REQUIRED ACTION = Below are the records. Retype exactly the lines between the lines holding "the split is" and "raw ones by", inclusive.

[Stored items]

/-- **Pure-logic composition (sorry-free).** STUB 1 gives nine-mirror OS positivity, STUB 3 the
analyticity layer. On the Gaussian locus `U₄ ≡ 0` the landed theorem
`isRotationInvariant_of_gaussian` (Negative/AutomaticOrders) concludes. Otherwise
`HasNontrivialU4 S`; `Δ ∈ [1/2, 1]` (`delta_mem_Icc_of_hyp`); `Δ = 1/2` is impossible by STUBS
2 + 3 + 4 (`edgeU4Vanishes_of_stubs`), so `1/2 < Δ ≤ 1` and STUB 5 applies with the structure
of STUBS 1 and 3 in hand. -/
theorem crux_of_stubs
    (h1 : ∀ (ρ : ℝ → ℝ) (S : CorrFamily 3), (∀ δ ∈ Set.Ioc (0:ℝ) 1, 0 < ρ δ) →
      HasPointwiseScalingLimit (criticalCorr 3) ρ S →
      (∀ n z, z ∉ NonCoincident 3 n → S n z = 0) → IsTranslationInvariant S → NineMirrorRP S)
    (h2 : ∀ (ρ : ℝ → ℝ) (Δ : ℝ) (S : CorrFamily 3), CruxHyp ρ Δ S → NineMirrorRP S → Δ = 1 / 2 →
      ∀ (m : ℕ) (y : Fin m → EuclideanSpace ℝ (Fin 3)), Function.Injective y →
        ∀ n : EuclideanSpace ℝ (Fin 3), IsLatticeNormal n →
          ∀ u : EuclideanSpace ℝ (Fin 3),
            ((∀ i, inner ℝ u n < inner ℝ (y i) n) ∨ (∀ i, inner ℝ (y i) n < inner ℝ u n)) →
            InnerProductSpace.HarmonicAt
              (fun x : EuclideanSpace ℝ (Fin 3) => S (m + 1) (Fin.cons x y)) u)
    (h3 : ∀ (ρ : ℝ → ℝ) (S : CorrFamily 3), (∀ δ ∈ Set.Ioc (0:ℝ) 1, 0 < ρ δ) →
      HasPointwiseScalingLimit (criticalCorr 3) ρ S →
      (∀ n z, z ∉ NonCoincident 3 n → S n z = 0) → IsTranslationInvariant S → NineMirrorRP S →
      AnalyticOffFinite S)
    (h4 : ∀ (ρ : ℝ → ℝ) (Δ : ℝ) (S : CorrFamily 3), CruxHyp ρ Δ S → Δ = 1 / 2 →
      (∀ (y : Fin 3 → EuclideanSpace ℝ (Fin 3)), Function.Injective y →
        ∀ n : EuclideanSpace ℝ (Fin 3), IsLatticeNormal n →
          ∀ u : EuclideanSpace ℝ (Fin 3),
            ((∀ i, inner ℝ u n < inner ℝ (y i) n) ∨ (∀ i, inner ℝ (y i) n < inner ℝ u n)) →
            InnerProductSpace.HarmonicAt
              (fun x : EuclideanSpace ℝ (Fin 3) => S (3 + 1) (Fin.cons x y)) u) →
      (∀ (y : Fin 3 → EuclideanSpace ℝ (Fin 3)), Function.Injective y →
        ∃ F : Finset (EuclideanSpace ℝ (Fin 3)),
          AnalyticOnNhd ℝ (fun x : EuclideanSpace ℝ (Fin 3) => S (3 + 1) (Fin.cons x y))
            (Set.range y ∪ (F : Set (EuclideanSpace ℝ (Fin 3))))ᶜ) →
      ∀ z ∈ NonCoincident 3 4, limitConnectedFour S z = 0)
    (h5 : ∀ (ρ : ℝ → ℝ) (Δ : ℝ) (S : CorrFamily 3), CruxHyp ρ Δ S → 1 / 2 < Δ → Δ ≤ 1 →
      HasNontrivialU4 S → NineMirrorRP S → AnalyticOffFinite S → IsRotationInvariant S) :
    Crux := by
  rw [crux_iff]
  intro ρ Δ S hS
  obtain ⟨hρ, hlim, hnorm, hnd, htr, hsc, hiso⟩ := id hS
  by_cases hU4 : HasNontrivialU4 S
  · -- the non-Gaussian branch: the edge is excluded, the interior is STUB 5
    have hwin : Δ ∈ Set.Icc (1 / 2 : ℝ) 1 := delta_mem_Icc_of_hyp hρ hlim hnd hsc
    have hlt : 1 / 2 < Δ := nonGaussian_forces_eta_of_stubs h1 h2 h3 h4 hS hU4
    have hRP : NineMirrorRP S := h1 ρ S hρ hlim hnorm htr
    exact h5 ρ Δ S hS hlt hwin.2 hU4 hRP (h3 ρ S hρ hlim hnorm htr hRP)
  · -- the Gaussian locus: Wick at every even order (Aizenman–Newman dichotomy, landed theorem)
    have hU : ∀ z ∈ NonCoincident 3 4, limitConnectedFour S z = 0 := by
      intro z hz
      by_contra hne
      exact hU4 ⟨z, hz, hne⟩
    exact isRotationInvariant_of_gaussian hlim hnorm htr hiso hU
import Summits.CriticalPhenomena.SAWScalingLimit.Theorems.SAWDevelopingMapNoFoldBoundOfInputs
import Summits.CriticalPhenomena.SAWScalingLimit.Theorems.SAWDevelopingMapNoFoldBoundRawDominance

/-!
# `NoFoldBound` — the typed route split (crux-strategist): four sub-cruxes, glue without `InteriorFlattening`

Crux `NoFoldBound` (stmt-CriticalPhenomena-8296) of the route `SAWDevelopingMap` (sub-problem `SAWScalingLimit`).
Ten lead seats of the line `Ideator3Sketch` have reduced the crux to named conjecture-grade inputs; the citable
composition `noFoldBound_of_inputs` (OfInputs, p124749) still carries the SIBLING crux (M) `InteriorFlattening`
(stmt-CriticalPhenomena-8297) as a fifth hypothesis, so it cannot serve as the glue of a route split of `NoFoldBound`
(a split glue must have the type `C₁ → … → C_k → NoFoldBound` over the children alone). This file supplies the glue
of the split actually filed on the route:

* `C₁` **SlitLoopFifth** — the slit returning-loop series at criticality is `≤ 1/5` (the registered stub
  `stub_slitLoopFifth` verbatim; `SourceLoopBound`, stmt-8300, with the explicit constant the depth-2 algebra needs;
  numerically `sup = 0.1175 ± 0.0015`; NECESSARY in kind: `sourceLoopBound_of_noFoldBound`, p88850);
* `C₂` **RawDominance**, `C₃` **RawDominanceSrc** — middle-port dominance of the RAW first-arrival masses at depth-2
  vertices, touching neighbour off the source / equal to the source vertex (the registered stubs verbatim; pure
  critical-SAW Harnack-type statements; necessary form `8·min ≤ 15·N_mid + 5·max` is a theorem, RawNoStarvation);
* `C₄` **NoFoldDeep3** — the crux's own inequality, with one `k < 1`, at the vertices of DEPTH ≥ 3 (off the source,
  all neighbours and all second neighbours in `Λ`): the regime where first arrivals are no longer rigid (wrapped
  winding classes, `chain_rigidity` bands) and where (M) takes over at large depth; trivially NECESSARY
  (`noFoldDeep3_of_noFoldBound`), and SUFFICIENT together with `C₁–C₃` (`noFoldBound_of_subs`), so the split is
  tight: `NoFoldBound → C₄` and `C₁ → C₂ → C₃ → C₄ → NoFoldBound`.

Proof of the glue: depth `≤ 2` (on the source mid-edge, a neighbour outside, or a second neighbour outside) is the
landed milestone `noFold_collarTwo` (CollarTwo, p122922) fed with the dressed dominance hypotheses obtained from the
raw ones by `dom_of_rawDominance` / `domSrc_of_rawDominanceSrc` (RawDominance, p124748); every other vertex is of
depth `≥ 3` and is covered by `C₄`; `k = max k₁ k₂`. The last theorem records how the live line reaches `C₄`:
`noFoldDeep3_of_collarDepthThree_of_interiorFlattening` — the v11 stub `stub_collarDepthThree` (every radius `R`)
plus (M) give `C₄` (`depthThree_interior_of_hyp`, OfInputs), so the registered skeleton v11 proves the four children
with (M) exactly as before. [folklore assembly]
-/

noncomputable section

open scoped BigOperators
open Literature.Probability.LatticeModels Literature.Probability.RandomPlanarGeometry.SAW

namespace Summit.CriticalPhenomena.SAWScalingLimit.Theorems.SAWDevelopingMapNoFoldBound

/-- **The glue of the route split `NoFoldBound ⇐ SlitLoopFifth ∧ RawDominance ∧ RawDominanceSrc ∧ NoFoldDeep3`.**
Under (C₁) slit returning loops `≤ 1/5`, (C₂)/(C₃) raw middle-port dominance at depth-2 vertices in both touching
positions, and (C₄) the no-fold inequality with one constant at every vertex of depth `≥ 3`, the parafermionic
observable at `(x_c, 5/8)` never folds, uniformly: `NoFoldBound`. Depth `≤ 2` is `noFold_collarTwo` with the dressed
dominance supplied by `dom_of_rawDominance` / `domSrc_of_rawDominanceSrc`; the rest is (C₄). [folklore assembly] -/
theorem noFoldBound_of_subs
    (hL : ∀ (Λ : Finset HexVertex), hexDomainSimplyConnected Λ →
      ∀ u v w₁ w₂ : HexVertex, u ∉ Λ → v ∈ Λ → hexGraph.Adj v u → hexGraph.Adj v w₁ →
        hexGraph.Adj v w₂ → u ≠ w₁ → u ≠ w₂ → w₁ ≠ w₂ →
        (∑ γ : HexMidEdgeSAW (Λ.erase v) s(v, w₁) s(v, w₂), hexCriticalFugacity ^ γ.length) ≤ 1 / 5)
    (hdom : ∀ (Λ : Finset HexVertex), hexDomainSimplyConnected Λ → ∀ a ∈ hexDomainBoundary Λ,
      ∀ v ∈ Λ, v ∉ a → ∀ w₀ w₁ w₂ x y : HexVertex, hexGraph.Adj v w₀ → hexGraph.Adj v w₁ →
      hexGraph.Adj v w₂ → w₀ ≠ w₁ → w₁ ≠ w₂ → w₀ ≠ w₂ → w₀ ∈ Λ → w₀ ∉ a →
      winding [hexMidpoint s(w₀, v), hexCenter v, hexMidpoint s(v, w₁)] = Real.pi / 3 →
      hexGraph.Adj w₀ x → hexGraph.Adj w₀ y → v ≠ x → x ≠ y → v ≠ y → x ∉ Λ →
      let N : HexVertex → ℝ := fun w =>
        ∑ γ : HexMidEdgeSAW Λ a s(v, w), if v ∉ γ.verts then hexCriticalFugacity ^ γ.length else 0
      (winding [hexMidpoint s(y, w₀), hexCenter w₀, hexMidpoint s(w₀, v)] = Real.pi / 3 →
          min (N w₀) (N w₂) ≤ N w₁) ∧
        (winding [hexMidpoint s(y, w₀), hexCenter w₀, hexMidpoint s(w₀, v)] = -(Real.pi / 3) →
          min (N w₀) (N w₁) ≤ N w₂))
    (hdomSrc : ∀ (Λ : Finset HexVertex), hexDomainSimplyConnected Λ → ∀ a ∈ hexDomainBoundary Λ,
      ∀ v ∈ Λ, v ∉ a → ∀ w₀ w₁ w₂ x y : HexVertex, hexGraph.Adj v w₀ → hexGraph.Adj v w₁ →
      hexGraph.Adj v w₂ → w₀ ≠ w₁ → w₁ ≠ w₂ → w₀ ≠ w₂ → w₀ ∈ Λ → a = s(x, w₀) →
      winding [hexMidpoint s(w₀, v), hexCenter v, hexMidpoint s(v, w₁)] = Real.pi / 3 →
      hexGraph.Adj w₀ x → hexGraph.Adj w₀ y → v ≠ x → x ≠ y → v ≠ y → x ∉ Λ →
      let N : HexVertex → ℝ := fun w =>
        ∑ γ : HexMidEdgeSAW Λ a s(v, w), if v ∉ γ.verts then hexCriticalFugacity ^ γ.length else 0
      (winding [hexMidpoint s(y, w₀), hexCenter w₀, hexMidpoint s(w₀, v)] = Real.pi / 3 →
          min (N w₀) (N w₂) ≤ N w₁) ∧
        (winding [hexMidpoint s(y, w₀), hexCenter w₀, hexMidpoint s(w₀, v)] = -(Real.pi / 3) →
          min (N w₀) (N w₁) ≤ N w₂))
    (hDeep : ∃ k : ℝ, k < 1 ∧ ∀ (Λ : Finset HexVertex), hexDomainSimplyConnected Λ →
      ∀ a ∈ hexDomainBoundary Λ, ∀ v ∈ Λ, v ∉ a → (∀ u : HexVertex, hexGraph.Adj v u → u ∈ Λ) →
      (∀ w x : HexVertex, hexGraph.Adj v w → hexGraph.Adj w x → x ≠ v → x ∈ Λ) →
      ∀ w₀ w₁ w₂ : HexVertex, hexGraph.Adj v w₀ → hexGraph.Adj v w₁ → hexGraph.Adj v w₂ →
      w₀ ≠ w₁ → w₁ ≠ w₂ → w₀ ≠ w₂ →
      let F : Sym2 HexVertex → ℂ := hexParafermionicObservable Λ a hexCriticalFugacity (5 / 8)
      let ω : ℂ := Complex.exp (2 * Real.pi * Complex.I / 3)
      ‖F s(v, w₀) + ω * F s(v, w₁) + ω ^ 2 * F s(v, w₂)‖ ≤
        k * ‖F s(v, w₀) + F s(v, w₁) + F s(v, w₂)‖) :
    Summit.CriticalPhenomena.SAWScalingLimit.Theses.SAWDevelopingMap.NoFoldBound := by
  obtain ⟨k₁, hk₁, H₁⟩ :=
    noFold_collarTwo hL (dom_of_rawDominance hdom) (domSrc_of_rawDominanceSrc hdomSrc)
  obtain ⟨k₂, hk₂, H₂⟩ := hDeep
  refine ⟨max k₁ k₂, max_lt hk₁ hk₂, ?_⟩
  intro Λ hΛ a ha v hv w₀ w₁ w₂ h₀ h₁ h₂ h₀₁ h₁₂ h₀₂
  by_cases hb : v ∈ a ∨ (∃ u : HexVertex, hexGraph.Adj v u ∧ u ∉ Λ) ∨
      ∃ w x : HexVertex, hexGraph.Adj v w ∧ hexGraph.Adj w x ∧ x ≠ v ∧ x ∉ Λ
  · -- the collar of depth ≤ 2
    have h := H₁ Λ hΛ a ha v hv hb w₀ w₁ w₂ h₀ h₁ h₂ h₀₁ h₁₂ h₀₂
    dsimp only at h ⊢
    exact h.trans (mul_le_mul_of_nonneg_right (le_max_left _ _) (norm_nonneg _))
  · -- depth ≥ 3
    push Not at hb
    obtain ⟨hva, hint', h2'⟩ := hb
    have h := H₂ Λ hΛ a ha v hv hva (fun u hu => hint' u hu)
      (fun w x hvw hwx hxv => h2' w x hvw hwx hxv) w₀ w₁ w₂ h₀ h₁ h₂ h₀₁ h₁₂ h₀₂
    dsimp only at h ⊢
    exact h.trans (mul_le_mul_of_nonneg_right (le_max_right _ _) (norm_nonneg _))

/-- **Three-child form of the same glue** (the two dominance positions as one conjunctive child): `SlitLoopFifth →
(RawDominance ∧ RawDominanceSrc) → NoFoldDeep3 → NoFoldBound`. [folklore assembly] -/
theorem noFoldBound_of_subs3
    (hL : ∀ (Λ : Finset HexVertex), hexDomainSimplyConnected Λ →
      ∀ u v w₁ w₂ : HexVertex, u ∉ Λ → v ∈ Λ → hexGraph.Adj v u → hexGraph.Adj v w₁ →
        hexGraph.Adj v w₂ → u ≠ w₁ → u ≠ w₂ → w₁ ≠ w₂ →
        (∑ γ : HexMidEdgeSAW (Λ.erase v) s(v, w₁) s(v, w₂), hexCriticalFugacity ^ γ.length) ≤ 1 / 5)
    (hdomBoth : (∀ (Λ : Finset HexVertex), hexDomainSimplyConnected Λ → ∀ a ∈ hexDomainBoundary Λ,
      ∀ v ∈ Λ, v ∉ a → ∀ w₀ w₁ w₂ x y : HexVertex, hexGraph.Adj v w₀ → hexGraph.Adj v w₁ →
      hexGraph.Adj v w₂ → w₀ ≠ w₁ → w₁ ≠ w₂ → w₀ ≠ w₂ → w₀ ∈ Λ → w₀ ∉ a →
      winding [hexMidpoint s(w₀, v), hexCenter v, hexMidpoint s(v, w₁)] = Real.pi / 3 →
      hexGraph.Adj w₀ x → hexGraph.Adj w₀ y → v ≠ x → x ≠ y → v ≠ y → x ∉ Λ →
      let N : HexVertex → ℝ := fun w =>
        ∑ γ : HexMidEdgeSAW Λ a s(v, w), if v ∉ γ.verts then hexCriticalFugacity ^ γ.length else 0
      (winding [hexMidpoint s(y, w₀), hexCenter w₀, hexMidpoint s(w₀, v)] = Real.pi / 3 →
          min (N w₀) (N w₂) ≤ N w₁) ∧
        (winding [hexMidpoint s(y, w₀), hexCenter w₀, hexMidpoint s(w₀, v)] = -(Real.pi / 3) →
          min (N w₀) (N w₁) ≤ N w₂)) ∧
      (∀ (Λ : Finset HexVertex), hexDomainSimplyConnected Λ → ∀ a ∈ hexDomainBoundary Λ,
      ∀ v ∈ Λ, v ∉ a → ∀ w₀ w₁ w₂ x y : HexVertex, hexGraph.Adj v w₀ → hexGraph.Adj v w₁ →
      hexGraph.Adj v w₂ → w₀ ≠ w₁ → w₁ ≠ w₂ → w₀ ≠ w₂ → w₀ ∈ Λ → a = s(x, w₀) →
      winding [hexMidpoint s(w₀, v), hexCenter v, hexMidpoint s(v, w₁)] = Real.pi / 3 →
      hexGraph.Adj w₀ x → hexGraph.Adj w₀ y → v ≠ x → x ≠ y → v ≠ y → x ∉ Λ →
      let N : HexVertex → ℝ := fun w =>
        ∑ γ : HexMidEdgeSAW Λ a s(v, w), if v ∉ γ.verts then hexCriticalFugacity ^ γ.length else 0
      (winding [hexMidpoint s(y, w₀), hexCenter w₀, hexMidpoint s(w₀, v)] = Real.pi / 3 →
          min (N w₀) (N w₂) ≤ N w₁) ∧
        (winding [hexMidpoint s(y, w₀), hexCenter w₀, hexMidpoint s(w₀, v)] = -(Real.pi / 3) →
          min (N w₀) (N w₁) ≤ N w₂)))
    (hDeep : ∃ k : ℝ, k < 1 ∧ ∀ (Λ : Finset HexVertex), hexDomainSimplyConnected Λ →
      ∀ a ∈ hexDomainBoundary Λ, ∀ v ∈ Λ, v ∉ a → (∀ u : HexVertex, hexGraph.Adj v u → u ∈ Λ) →
      (∀ w x : HexVertex, hexGraph.Adj v w → hexGraph.Adj w x → x ≠ v → x ∈ Λ) →
      ∀ w₀ w₁ w₂ : HexVertex, hexGraph.Adj v w₀ → hexGraph.Adj v w₁ → hexGraph.Adj v w₂ →
      w₀ ≠ w₁ → w₁ ≠ w₂ → w₀ ≠ w₂ →
      let F : Sym2 HexVertex → ℂ := hexParafermionicObservable Λ a hexCriticalFugacity (5 / 8)
      let ω : ℂ := Complex.exp (2 * Real.pi * Complex.I / 3)
      ‖F s(v, w₀) + ω * F s(v, w₁) + ω ^ 2 * F s(v, w₂)‖ ≤
        k * ‖F s(v, w₀) + F s(v, w₁) + F s(v, w₂)‖) :
    Summit.CriticalPhenomena.SAWScalingLimit.Theses.SAWDevelopingMap.NoFoldBound :=
  noFoldBound_of_subs hL hdomBoth.1 hdomBoth.2 hDeep

/-- **The fourth child is necessary**: `NoFoldBound` restricted to the vertices of depth `≥ 3` (a restriction of the
crux's universal quantifiers). [folklore] -/
theorem noFoldDeep3_of_noFoldBound
    (hK : Summit.CriticalPhenomena.SAWScalingLimit.Theses.SAWDevelopingMap.NoFoldBound) :
    ∃ k : ℝ, k < 1 ∧ ∀ (Λ : Finset HexVertex), hexDomainSimplyConnected Λ →
      ∀ a ∈ hexDomainBoundary Λ, ∀ v ∈ Λ, v ∉ a → (∀ u : HexVertex, hexGraph.Adj v u → u ∈ Λ) →
      (∀ w x : HexVertex, hexGraph.Adj v w → hexGraph.Adj w x → x ≠ v → x ∈ Λ) →
      ∀ w₀ w₁ w₂ : HexVertex, hexGraph.Adj v w₀ → hexGraph.Adj v w₁ → hexGraph.Adj v w₂ →
      w₀ ≠ w₁ → w₁ ≠ w₂ → w₀ ≠ w₂ →
      let F : Sym2 HexVertex → ℂ := hexParafermionicObservable Λ a hexCriticalFugacity (5 / 8)
      let ω : ℂ := Complex.exp (2 * Real.pi * Complex.I / 3)
      ‖F s(v, w₀) + ω * F s(v, w₁) + ω ^ 2 * F s(v, w₂)‖ ≤
        k * ‖F s(v, w₀) + F s(v, w₁) + F s(v, w₂)‖ := by
  obtain ⟨k, hk, H⟩ := hK
  exact ⟨k, hk, fun Λ hΛ a ha v hv _ _ _ w₀ w₁ w₂ h₀ h₁ h₂ h₀₁ h₁₂ h₀₂ =>
    H Λ hΛ a ha v hv w₀ w₁ w₂ h₀ h₁ h₂ h₀₁ h₁₂ h₀₂⟩

/-- **How the live line reaches the fourth child**: the registered v11 stub `stub_collarDepthThree` (slit coherence
at the depth-≥-3 collar, one `k_R < 1` for every radius `R`) together with the sibling crux (M) `InteriorFlattening`
gives `NoFoldDeep3`: `R₀`-deep vertices (`R₀` from (M) at `ε = 1/2`) are flattened by (M), the others are
`depthThree_interior_of_hyp _ R₀`; `k = max k₂ (1/2)`. [folklore assembly] -/
theorem noFoldDeep3_of_collarDepthThree_of_interiorFlattening
    (h3 : ∀ R : ℝ, ∃ k : ℝ, k < 1 ∧ ∀ (Λ : Finset HexVertex), hexDomainSimplyConnected Λ →
      ∀ a ∈ hexDomainBoundary Λ, ∀ v ∈ Λ, v ∉ a → (∀ u : HexVertex, hexGraph.Adj v u → u ∈ Λ) →
      (∀ w : HexVertex, hexGraph.Adj v w → ∃ y : HexVertex, hexGraph.Adj w y ∧ y ≠ v ∧ y ∈ Λ) →
      (∃ w : HexVertex, dist (hexCenter w) (hexCenter v) ≤ R ∧ w ∉ Λ) →
      (¬ ∃ w x : HexVertex, hexGraph.Adj v w ∧ hexGraph.Adj w x ∧ x ≠ v ∧ x ∉ Λ ∧ w ∉ a) →
      (¬ ∃ w : HexVertex, hexGraph.Adj v w ∧ w ∈ a) →
      ∀ w₀ w₁ w₂ : HexVertex, hexGraph.Adj v w₀ → hexGraph.Adj v w₁ → hexGraph.Adj v w₂ →
      w₀ ≠ w₁ → w₁ ≠ w₂ → w₀ ≠ w₂ →
      winding [hexMidpoint s(w₀, v), hexCenter v, hexMidpoint s(v, w₁)] = Real.pi / 3 →
      let x : ℝ := hexCriticalFugacity
      let α : ℝ := 1 + 2 * hexCriticalFugacity * Real.cos (5 * Real.pi / 24)
      let β : ℝ := 1 + 2 * hexCriticalFugacity * Real.cos (11 * Real.pi / 24)
      let ω : ℂ := Complex.exp (2 * Real.pi * Complex.I / 3)
      let Z : (w p q : HexVertex) → HexMidEdgeSAW Λ a s(v, w) → ℝ :=
        fun w p q (γ : HexMidEdgeSAW Λ a s(v, w)) =>
        ∑ δ : HexMidEdgeSAW ((Λ \ γ.verts.toFinset).erase v) s(v, p) s(v, q), x ^ δ.length
      let B : (w p q : HexVertex) → ℂ := fun w p q =>
        ∑ γ : HexMidEdgeSAW Λ a s(v, w), if v ∉ γ.verts then
          γ.weight x (5 / 8) * ((β + Real.sqrt 3 * x * Z w p q γ : ℝ) : ℂ) else 0
      let S : (w p q : HexVertex) → ℂ := fun w p q =>
        ∑ γ : HexMidEdgeSAW Λ a s(v, w), if v ∉ γ.verts then
          γ.weight x (5 / 8) * ((α - Real.sqrt 3 * x * Z w p q γ : ℝ) : ℂ) else 0
      ‖B w₀ w₁ w₂ + ω * B w₁ w₂ w₀ + ω ^ 2 * B w₂ w₀ w₁‖ ≤
        k * ‖S w₀ w₁ w₂ + S w₁ w₂ w₀ + S w₂ w₀ w₁‖)
    (hM : Summit.CriticalPhenomena.SAWScalingLimit.Theses.SAWDevelopingMap.InteriorFlattening) :
    ∃ k : ℝ, k < 1 ∧ ∀ (Λ : Finset HexVertex), hexDomainSimplyConnected Λ →
      ∀ a ∈ hexDomainBoundary Λ, ∀ v ∈ Λ, v ∉ a → (∀ u : HexVertex, hexGraph.Adj v u → u ∈ Λ) →
      (∀ w x : HexVertex, hexGraph.Adj v w → hexGraph.Adj w x → x ≠ v → x ∈ Λ) →
      ∀ w₀ w₁ w₂ : HexVertex, hexGraph.Adj v w₀ → hexGraph.Adj v w₁ → hexGraph.Adj v w₂ →
      w₀ ≠ w₁ → w₁ ≠ w₂ → w₀ ≠ w₂ →
      let F : Sym2 HexVertex → ℂ := hexParafermionicObservable Λ a hexCriticalFugacity (5 / 8)
      let ω : ℂ := Complex.exp (2 * Real.pi * Complex.I / 3)
      ‖F s(v, w₀) + ω * F s(v, w₁) + ω ^ 2 * F s(v, w₂)‖ ≤
        k * ‖F s(v, w₀) + F s(v, w₁) + F s(v, w₂)‖ := by
  obtain ⟨R₀, HM⟩ := hM (1 / 2) one_half_pos
  obtain ⟨k₂, hk₂, H₂⟩ := depthThree_interior_of_hyp h3 R₀
  refine ⟨max k₂ (1 / 2), max_lt hk₂ one_half_lt_one, ?_⟩
  intro Λ hΛ a ha v hv hva hint h2 w₀ w₁ w₂ h₀ h₁ h₂ h₀₁ h₁₂ h₀₂
  by_cases hd : ∀ w : HexVertex, dist (hexCenter w) (hexCenter v) ≤ R₀ → w ∈ Λ
  · -- `R₀`-deep vertices: interior flattening at `ε = 1/2`
    have h := HM Λ hΛ a ha v hv hd w₀ w₁ w₂ h₀ h₁ h₂ h₀₁ h₁₂ h₀₂
    dsimp only at h ⊢
    exact h.trans (mul_le_mul_of_nonneg_right (le_max_right _ _) (norm_nonneg _))
  · -- depth ≥ 3, not `R₀`-deep
    push Not at hd
    have h := H₂ Λ hΛ a ha v hv hva hint h2 hd w₀ w₁ w₂ h₀ h₁ h₂ h₀₁ h₁₂ h₀₂
    dsimp only at h ⊢
    exact h.trans (mul_le_mul_of_nonneg_right (le_max_left _ _) (norm_nonneg _))

end Summit.CriticalPhenomena.SAWScalingLimit.Theorems.SAWDevelopingMapNoFoldBound

end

SOLUTION =
  (`noFoldDeep3_of_noFoldBound`), and SUFFICIENT together with `C₁–C₃` (`noFoldBound_of_subs`), so the split is
  tight: `NoFoldBound → C₄` and `C₁ → C₂ → C₃ → C₄ → NoFoldBound`.

Proof of the glue: depth `≤ 2` (on the source mid-edge, a neighbour outside, or a second neighbour outside) is the
landed milestone `noFold_collarTwo` (CollarTwo, p122922) fed with the dressed dominance hypotheses obtained from the
raw ones by `dom_of_rawDominance` / `domSrc_of_rawDominanceSrc` (RawDominance, p124748); every other vertex is of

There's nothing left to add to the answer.